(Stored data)
/-- **PHASE 1 (the lifted plane game).**  From the graph position `x_2 ^ a · η^L · (x_2 + h^L)` (`η, h ≠ 0` plane germs) whose
plane product `η · h` is won by the plane mover within `n` rounds and with `ord h ≤ K`, the space mover wins within
`2 ^ n · K + n` rounds (the order potential at most doubles per round by (O); Phase 2 takes `≤ ord h` rounds at the end): it plays
the plane moves lifted with weight `0` on `x_2` (R7 Phase A with `d = 1`, `M = 1`), then Phase 2. -/
theorem winsIn_graphRel : ∀ (n K a : ℕ) (η h : MvPowerSeries (Fin (1 + 1)) k), η ≠ 0 → h ≠ 0 →
    (∃ oh : ℕ, h.order = oh ∧ oh ≤ K) → WinsIn (m := 1) GermIsNC n (η * h) →
      WinsIn (m := 2) GermIsNC (2 ^ n * K + n) (X (bR h102 0) ^ a * relBinom h102 1 η 1 h) := by
  classical
  intro n
  induction n with
  | zero =>
    intro K a η h hη hh hpot hwin
    obtain ⟨oh, hoh, hK⟩ := hpot
    obtain ⟨Φ, u, γ, hΦ0, hdet, hu, hprod⟩ := hwin
    have hΦs : HasSubst Φ := hasSubst_of_constantCoeff_zero hΦ0
    have hdet' : IsUnit (FormalCoordChange.linMat Φ).det := hdet
    have hsubst : subst Φ (η * h) = subst Φ η * subst Φ h := by rw [← coe_substAlgHom hΦs, map_mul]
    rw [hsubst] at hprod
    obtain ⟨vE, ε, hvE, hEeq⟩ := TrackC.exists_eq_unit_mul_monomial_of_dvd u hu γ (subst Φ η) ⟨subst Φ h, by rw [← hprod]⟩
    obtain ⟨vh, e, hvh, hheq⟩ := TrackC.exists_eq_unit_mul_monomial_of_dvd u hu γ (subst Φ h)
      ⟨subst Φ η, by rw [← hprod, mul_comm]⟩
    have hsh : e 0 + e 1 = oh := by
      have h1 := order_unit_mul_prod_X_pow hvh e
      rw [← hheq, order_subst_of_isUnit_det hΦ0 hdet', hoh, Fin.sum_univ_two] at h1
      exact_mod_cast h1.symm
    -- the transported position is a graph position with monomial data
    have hbs : HasSubst (blockSubst h102 Φ X) :=
      hasSubst_of_constantCoeff_zero (constantCoeff_blockSubst h102 hΦ0 fun j => constantCoeff_X j)
    have hx : (X (bR h102 0) : MvPowerSeries (Fin (2 + 1)) k) ^ a = rename (bR h102) (X 0 ^ a) := by rw [map_pow, rename_X]
    have hrid : subst (blockSubst h102 Φ X) ((X (bR h102 0) : MvPowerSeries (Fin (2 + 1)) k) ^ a) = X (bR h102 0) ^ a := by
      rw [hx, subst_blockSubst_rename_bR h102 hΦ0 (fun j => constantCoeff_X j) (X 0 ^ a), subst_self, id_eq]
    have hQ : subst (blockSubst h102 Φ X) (X (bR h102 0) ^ a * relBinom h102 1 η 1 h) =
        graphPos (rename (bL h102) vE) (blockFun h102 ε fun _ => a) (vh * ∏ i, X i ^ e i) := by
      rw [← coe_substAlgHom hbs, map_mul, coe_substAlgHom hbs, hrid, subst_blockExtend_relBinom h102 hΦ0 1 η 1 h, hEeq, hheq,
        ← coe_substAlgHom hΦs, map_one, relBinom_one_eta_one]
      unfold graphPos
      rw [prod_pow_blockFun, bR_zero_eq_two, map_mul]
      ring
    have hwinQ := winsIn_graphPos K (rename (bL h102) vE) (blockFun h102 ε fun _ => a) vh e
      (by rw [constantCoeff_rename]; exact hvE) hvh (by omega)
    rw [← hQ] at hwinQ
    rw [show 2 ^ 0 * K + 0 = K by simp]
    exact winsIn_germIsNC_of_subst (constantCoeff_blockSubst h102 hΦ0 fun j => constantCoeff_X j)
      (by rw [det_linMat_blockSubst]; exact hdet.mul (isUnit_det_linMat_perm (Equiv.refl _))) _ _ hwinQ
  | succ n ih =>
    intro K a η h hη hh hpot hwin
    rcases hwin with hwin | ⟨Φ₁, w₁, hmv, hcl⟩
    · exact WinsIn.mono (calc 2 ^ n * K + n ≤ 2 ^ n * K + n + (2 ^ n * K + 1) := Nat.le_add_right _ _
        _ = 2 ^ (n + 1) * K + (n + 1) := by ring) (ih K a η h hη hh hpot hwin)
    rw [show 2 ^ (n + 1) * K + (n + 1) = (2 ^ n * (2 * K) + n) + 1 by ring]
    refine winsIn_move (isCountMove_blockExtend h102 hmv) fun c hc hc0 A G hfac hG => ?_
    obtain ⟨hΦ0, hdet, hw1, -⟩ := hmv
    obtain ⟨oh, hoh, hK⟩ := hpot
    have hprz := MvPowerSeries.prime_X' k (0 : Fin (rz + 1))
    have hprime0 := MvPowerSeries.prime_X' k (0 : Fin (1 + 1))
    have hprime := MvPowerSeries.prime_X' k (0 : Fin (1 + 1 + 1))
    have hPrime := MvPowerSeries.prime_X' k (0 : Fin (2 + 1 + 1))
    -- the exceptional point restricted to the left block
    have hcR : ∀ j, c (bR h102 j) = 0 := fun j => hc _ (by rw [blockFun_bR]; rfl)
    have hc₁ : ∀ i, w₁ i = 0 → c (bL h102 i) = 0 := fun i hi => hc _ (by rw [blockFun_bL]; exact hi)
    have hc₁0 : (fun i => c (bL h102 i)) ≠ 0 := by
      intro h0
      apply hc0
      funext l
      rcases block_cases h102 l with ⟨i, rfl⟩ | ⟨j, rfl⟩
      · exact congr_fun h0 i
      · exact hcR j
    -- the two plane transforms and their `s`-saturations; the transform of `1`
    have hne : ∀ {F : MvPowerSeries (Fin (1 + 1)) k}, F ≠ 0 →
        subst (CobordantChart.chart w₁ fun i => c (bL h102 i)) (subst Φ₁ F) ≠ 0 := fun hF =>
      CobordantChart.subst_chart_ne_zero w₁ _ hc₁ (FormalCoordChange.subst_ne_zero_of_isUnit_det hΦ0 hdet hF)
    obtain ⟨aE, GE, hfacE, hGE⟩ := CobordantVertexChart.exists_eq_X_pow_mul_not_dvd (hne hη)
    obtain ⟨ah, Gh, hfach, hGh⟩ := CobordantVertexChart.exists_eq_X_pow_mul_not_dvd (hne hh)
    have hch₁ := CobordantChart.hasSubst_chart w₁ (fun i => c (bL h102 i)) hc₁
    have hΦ₁s : HasSubst Φ₁ := hasSubst_of_constantCoeff_zero hΦ0
    have hfac1 : subst (CobordantChart.chart w₁ fun i => c (bL h102 i)) (subst Φ₁ (1 : MvPowerSeries (Fin (1 + 1)) k)) =
        X 0 ^ 0 * 1 := by
      rw [← coe_substAlgHom hΦ₁s, map_one, ← coe_substAlgHom hch₁, map_one, pow_zero, one_mul]
    have hG1 : ¬ X 0 ∣ (1 : MvPowerSeries (Fin (1 + 1 + 1)) k) := hprime.not_dvd_one
    -- the plane product transform
    have hfac₁ : subst (CobordantChart.chart w₁ fun i => c (bL h102 i)) (subst Φ₁ (η * h)) = X 0 ^ (aE + ah) * (GE * Gh) := by
      rw [← coe_substAlgHom hΦ₁s, map_mul, coe_substAlgHom hΦ₁s, ← coe_substAlgHom hch₁, map_mul, coe_substAlgHom hch₁, hfacE,
        hfach]
      ring
    have hG₁ : ¬ X 0 ∣ GE * Gh := fun h' => (hprime.dvd_or_dvd h').elim hGE hGh
    -- the rider `x_2 ^ a` passes through unchanged
    have hbs : HasSubst (blockSubst h102 Φ₁ X) :=
      hasSubst_of_constantCoeff_zero (constantCoeff_blockSubst h102 hΦ0 fun j => constantCoeff_X j)
    have hch := CobordantChart.hasSubst_chart (blockFun h102 w₁ 0) c hc
    have hx : (X (bR h102 0) : MvPowerSeries (Fin (2 + 1)) k) ^ a = rename (bR h102) (X 0 ^ a) := by rw [map_pow, rename_X]
    have hridΦ : subst (blockSubst h102 Φ₁ X) ((X (bR h102 0) : MvPowerSeries (Fin (2 + 1)) k) ^ a) =
        rename (bR h102) (X 0 ^ a) := by
      rw [hx, subst_blockSubst_rename_bR h102 hΦ0 (fun j => constantCoeff_X j) (X 0 ^ a), subst_self, id_eq]
    have hridc : subst (CobordantChart.chart (blockFun h102 w₁ 0) c) (rename (bR h102) ((X 0 : MvPowerSeries (Fin (rz + 1)) k) ^ a)) =
        rename (bR (succ_hM h102)) (X 0 ^ a) :=
      subst_chart_rename_bR h102 hc (fun j => by rw [blockFun_bR]; rfl) (X 0 ^ a)
    -- the transform of the graph position: `s^aE · Big`
    have hprod : subst (CobordantChart.chart (blockFun h102 w₁ 0) c) (subst (blockSubst h102 Φ₁ X)
        (X (bR h102 0) ^ a * relBinom h102 1 η 1 h)) =
        X 0 ^ aE * (rename (bR (succ_hM h102)) (X 0 ^ a) * (rename (bL (succ_hM h102)) GE *
          (X 0 ^ 0 * rename (bL (succ_hM h102)) 1 * X (bR (succ_hM h102) 0) ^ 1 + X 0 ^ ah * rename (bL (succ_hM h102)) Gh))) := by
      rw [← coe_substAlgHom hbs, map_mul, coe_substAlgHom hbs, hridΦ, ← coe_substAlgHom hch, map_mul, coe_substAlgHom hch, hridc,
        subst_chart_blockExtend_relBinom h102 hΦ0 hc 1 η 1 h, hfacE, hfac1, hfach]
      simp only [map_mul, map_pow, rename_bL_X_zero h102]
      ring
    have hGbig : ¬ X 0 ∣ rename (bR (succ_hM h102)) (X 0 ^ a) * (rename (bL (succ_hM h102)) GE *
        (X 0 ^ 0 * rename (bL (succ_hM h102)) 1 * X (bR (succ_hM h102) 0) ^ 1 + X 0 ^ ah * rename (bL (succ_hM h102)) Gh)) :=
      fun h' => (hPrime.dvd_or_dvd h').elim (fun h1 => pow_ne_zero a hprz.ne_zero (eq_zero_of_X_dvd_rename_bR h102 h1))
        (fun h2 => (hPrime.dvd_or_dvd h2).elim (fun h3 => hGE (X_dvd_of_X_dvd_rename_bL h102 h3))
          (not_X_dvd_liftBracket h102 hG1 hGh (Or.inl rfl) one_ne_zero))
    have hsat : (1 : MvPowerSeries (Fin (2 + 1 + 1)) k) * (X 0 ^ aE * (rename (bR (succ_hM h102)) (X 0 ^ a) *
        (rename (bL (succ_hM h102)) GE * (X 0 ^ 0 * rename (bL (succ_hM h102)) 1 * X (bR (succ_hM h102) 0) ^ 1 +
          X 0 ^ ah * rename (bL (succ_hM h102)) Gh)))) = X 0 ^ A * G := by rw [one_mul, ← hprod, hfac]
    obtain ⟨-, hGeq⟩ := saturation_unit_mul (by rw [map_one]; exact one_ne_zero) hGbig hG hsat
    -- the plane clause picks the live (left) slot
    obtain ⟨i₁, hci₁, hwin₁⟩ := hcl (fun i => c (bL h102 i)) hc₁ hc₁0 _ _ hfac₁ hG₁
    refine ⟨bL h102 i₁, hci₁, ?_⟩
    have hnew : X 0 * TupleGame.slice (bL h102 i₁) G =
        X (bR h102 0) ^ a * relBinom h102 1 (X 0 * TupleGame.slice i₁ GE) 1 (TupleGame.slice i₁ (X 0 ^ ah * Gh)) := by
      rw [hGeq, one_mul, slice_mul, slice_bL_rename_bR h102, mul_left_comm, X_mul_slice_liftTransform h102 i₁ 0 ah 1, map_pow,
        rename_X, pow_zero, one_mul, slice_one]
    rw [hnew]
    -- the successors are non-zero
    have hsE0 := TupleDropAssembly.slice_ne_zero (subst Φ₁ η) w₁ _ hc₁ hw1 aE GE hfacE hGE i₁ hci₁
    have hsh0 := TupleDropAssembly.slice_ne_zero (subst Φ₁ h) w₁ _ hc₁ hw1 _ Gh hfach hGh i₁ hci₁
    have hE' : X 0 * TupleGame.slice i₁ GE ≠ 0 := mul_ne_zero hprime0.ne_zero hsE0
    have hh' : TupleGame.slice i₁ (X 0 ^ ah * Gh) ≠ 0 := by
      rw [slice_mul, slice_pow, WildTerminal.slice_X_zero]; exact mul_ne_zero (pow_ne_zero _ hprime0.ne_zero) hsh0
    -- the potential at the successor: (O)
    obtain ⟨oh', hoh', hbh⟩ := orderGrowth (1 + 1) k (subst Φ₁ h) w₁ _
      (FormalCoordChange.subst_ne_zero_of_isUnit_det hΦ0 hdet hh) hc₁ hw1 _ Gh hfach hGh i₁ hci₁ oh
      (by rw [order_subst_of_isUnit_det hΦ0 hdet, hoh])
    have hpot' : ∃ oh₁ : ℕ, (TupleGame.slice i₁ (X 0 ^ ah * Gh)).order = (oh₁ : ℕ∞) ∧ oh₁ ≤ 2 * K :=
      ⟨ah + oh', by rw [slice_mul, slice_pow, WildTerminal.slice_X_zero, order_X_pow_mul, hoh', Nat.cast_add], by omega⟩
    -- the plane product of the successors is won within `n` rounds (it divides a power of the plane clause's position)
    have hne₁ : X 0 * TupleGame.slice i₁ (GE * Gh) ≠ 0 :=
      mul_ne_zero hprime0.ne_zero (TupleDropAssembly.slice_ne_zero (subst Φ₁ (η * h)) w₁ _ hc₁ hw1 _ _ hfac₁ hG₁ i₁ hci₁)
    have hdvd : X 0 * TupleGame.slice i₁ GE * TupleGame.slice i₁ (X 0 ^ ah * Gh) ∣ (X 0 * TupleGame.slice i₁ (GE * Gh)) ^ (ah + 1) := by
      rw [slice_mul, slice_mul, slice_pow, WildTerminal.slice_X_zero]
      exact ⟨(TupleGame.slice i₁ GE * TupleGame.slice i₁ Gh) ^ ah, by ring⟩
    have hwin' : WinsIn GermIsNC n (X 0 * TupleGame.slice i₁ GE * TupleGame.slice i₁ (X 0 ^ ah * Gh)) :=
      winsIn_of_dvd_pow_at ah (fun b' d' hd' hnc hdvd' => germIsNC_of_dvd_pow ah b' d' hd' hnc hdvd') n _ _ hne₁ hwin₁ hdvd
    exact ih (2 * K) a _ _ hE' hh' hpot' hwin'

● WORK TASK
Copy the records above exactly, beginning at the line that contains "-- the rider" and stopping after the line that contains "-- the transform".

● EXERCISE RESULT
    -- the rider `x_2 ^ a` passes through unchanged
    have hbs : HasSubst (blockSubst h102 Φ₁ X) :=
      hasSubst_of_constantCoeff_zero (constantCoeff_blockSubst h102 hΦ0 fun j => constantCoeff_X j)
    have hch := CobordantChart.hasSubst_chart (blockFun h102 w₁ 0) c hc
    have hx : (X (bR h102 0) : MvPowerSeries (Fin (2 + 1)) k) ^ a = rename (bR h102) (X 0 ^ a) := by rw [map_pow, rename_X]
    have hridΦ : subst (blockSubst h102 Φ₁ X) ((X (bR h102 0) : MvPowerSeries (Fin (2 + 1)) k) ^ a) =
        rename (bR h102) (X 0 ^ a) := by
      rw [hx, subst_blockSubst_rename_bR h102 hΦ0 (fun j => constantCoeff_X j) (X 0 ^ a), subst_self, id_eq]
    have hridc : subst (CobordantChart.chart (blockFun h102 w₁ 0) c) (rename (bR h102) ((X 0 : MvPowerSeries (Fin (rz + 1)) k) ^ a)) =
        rename (bR (succ_hM h102)) (X 0 ^ a) :=
      subst_chart_rename_bR h102 hc (fun j => by rw [blockFun_bR]; rfl) (X 0 ^ a)
    -- the transform of the graph position: `s^aE · Big`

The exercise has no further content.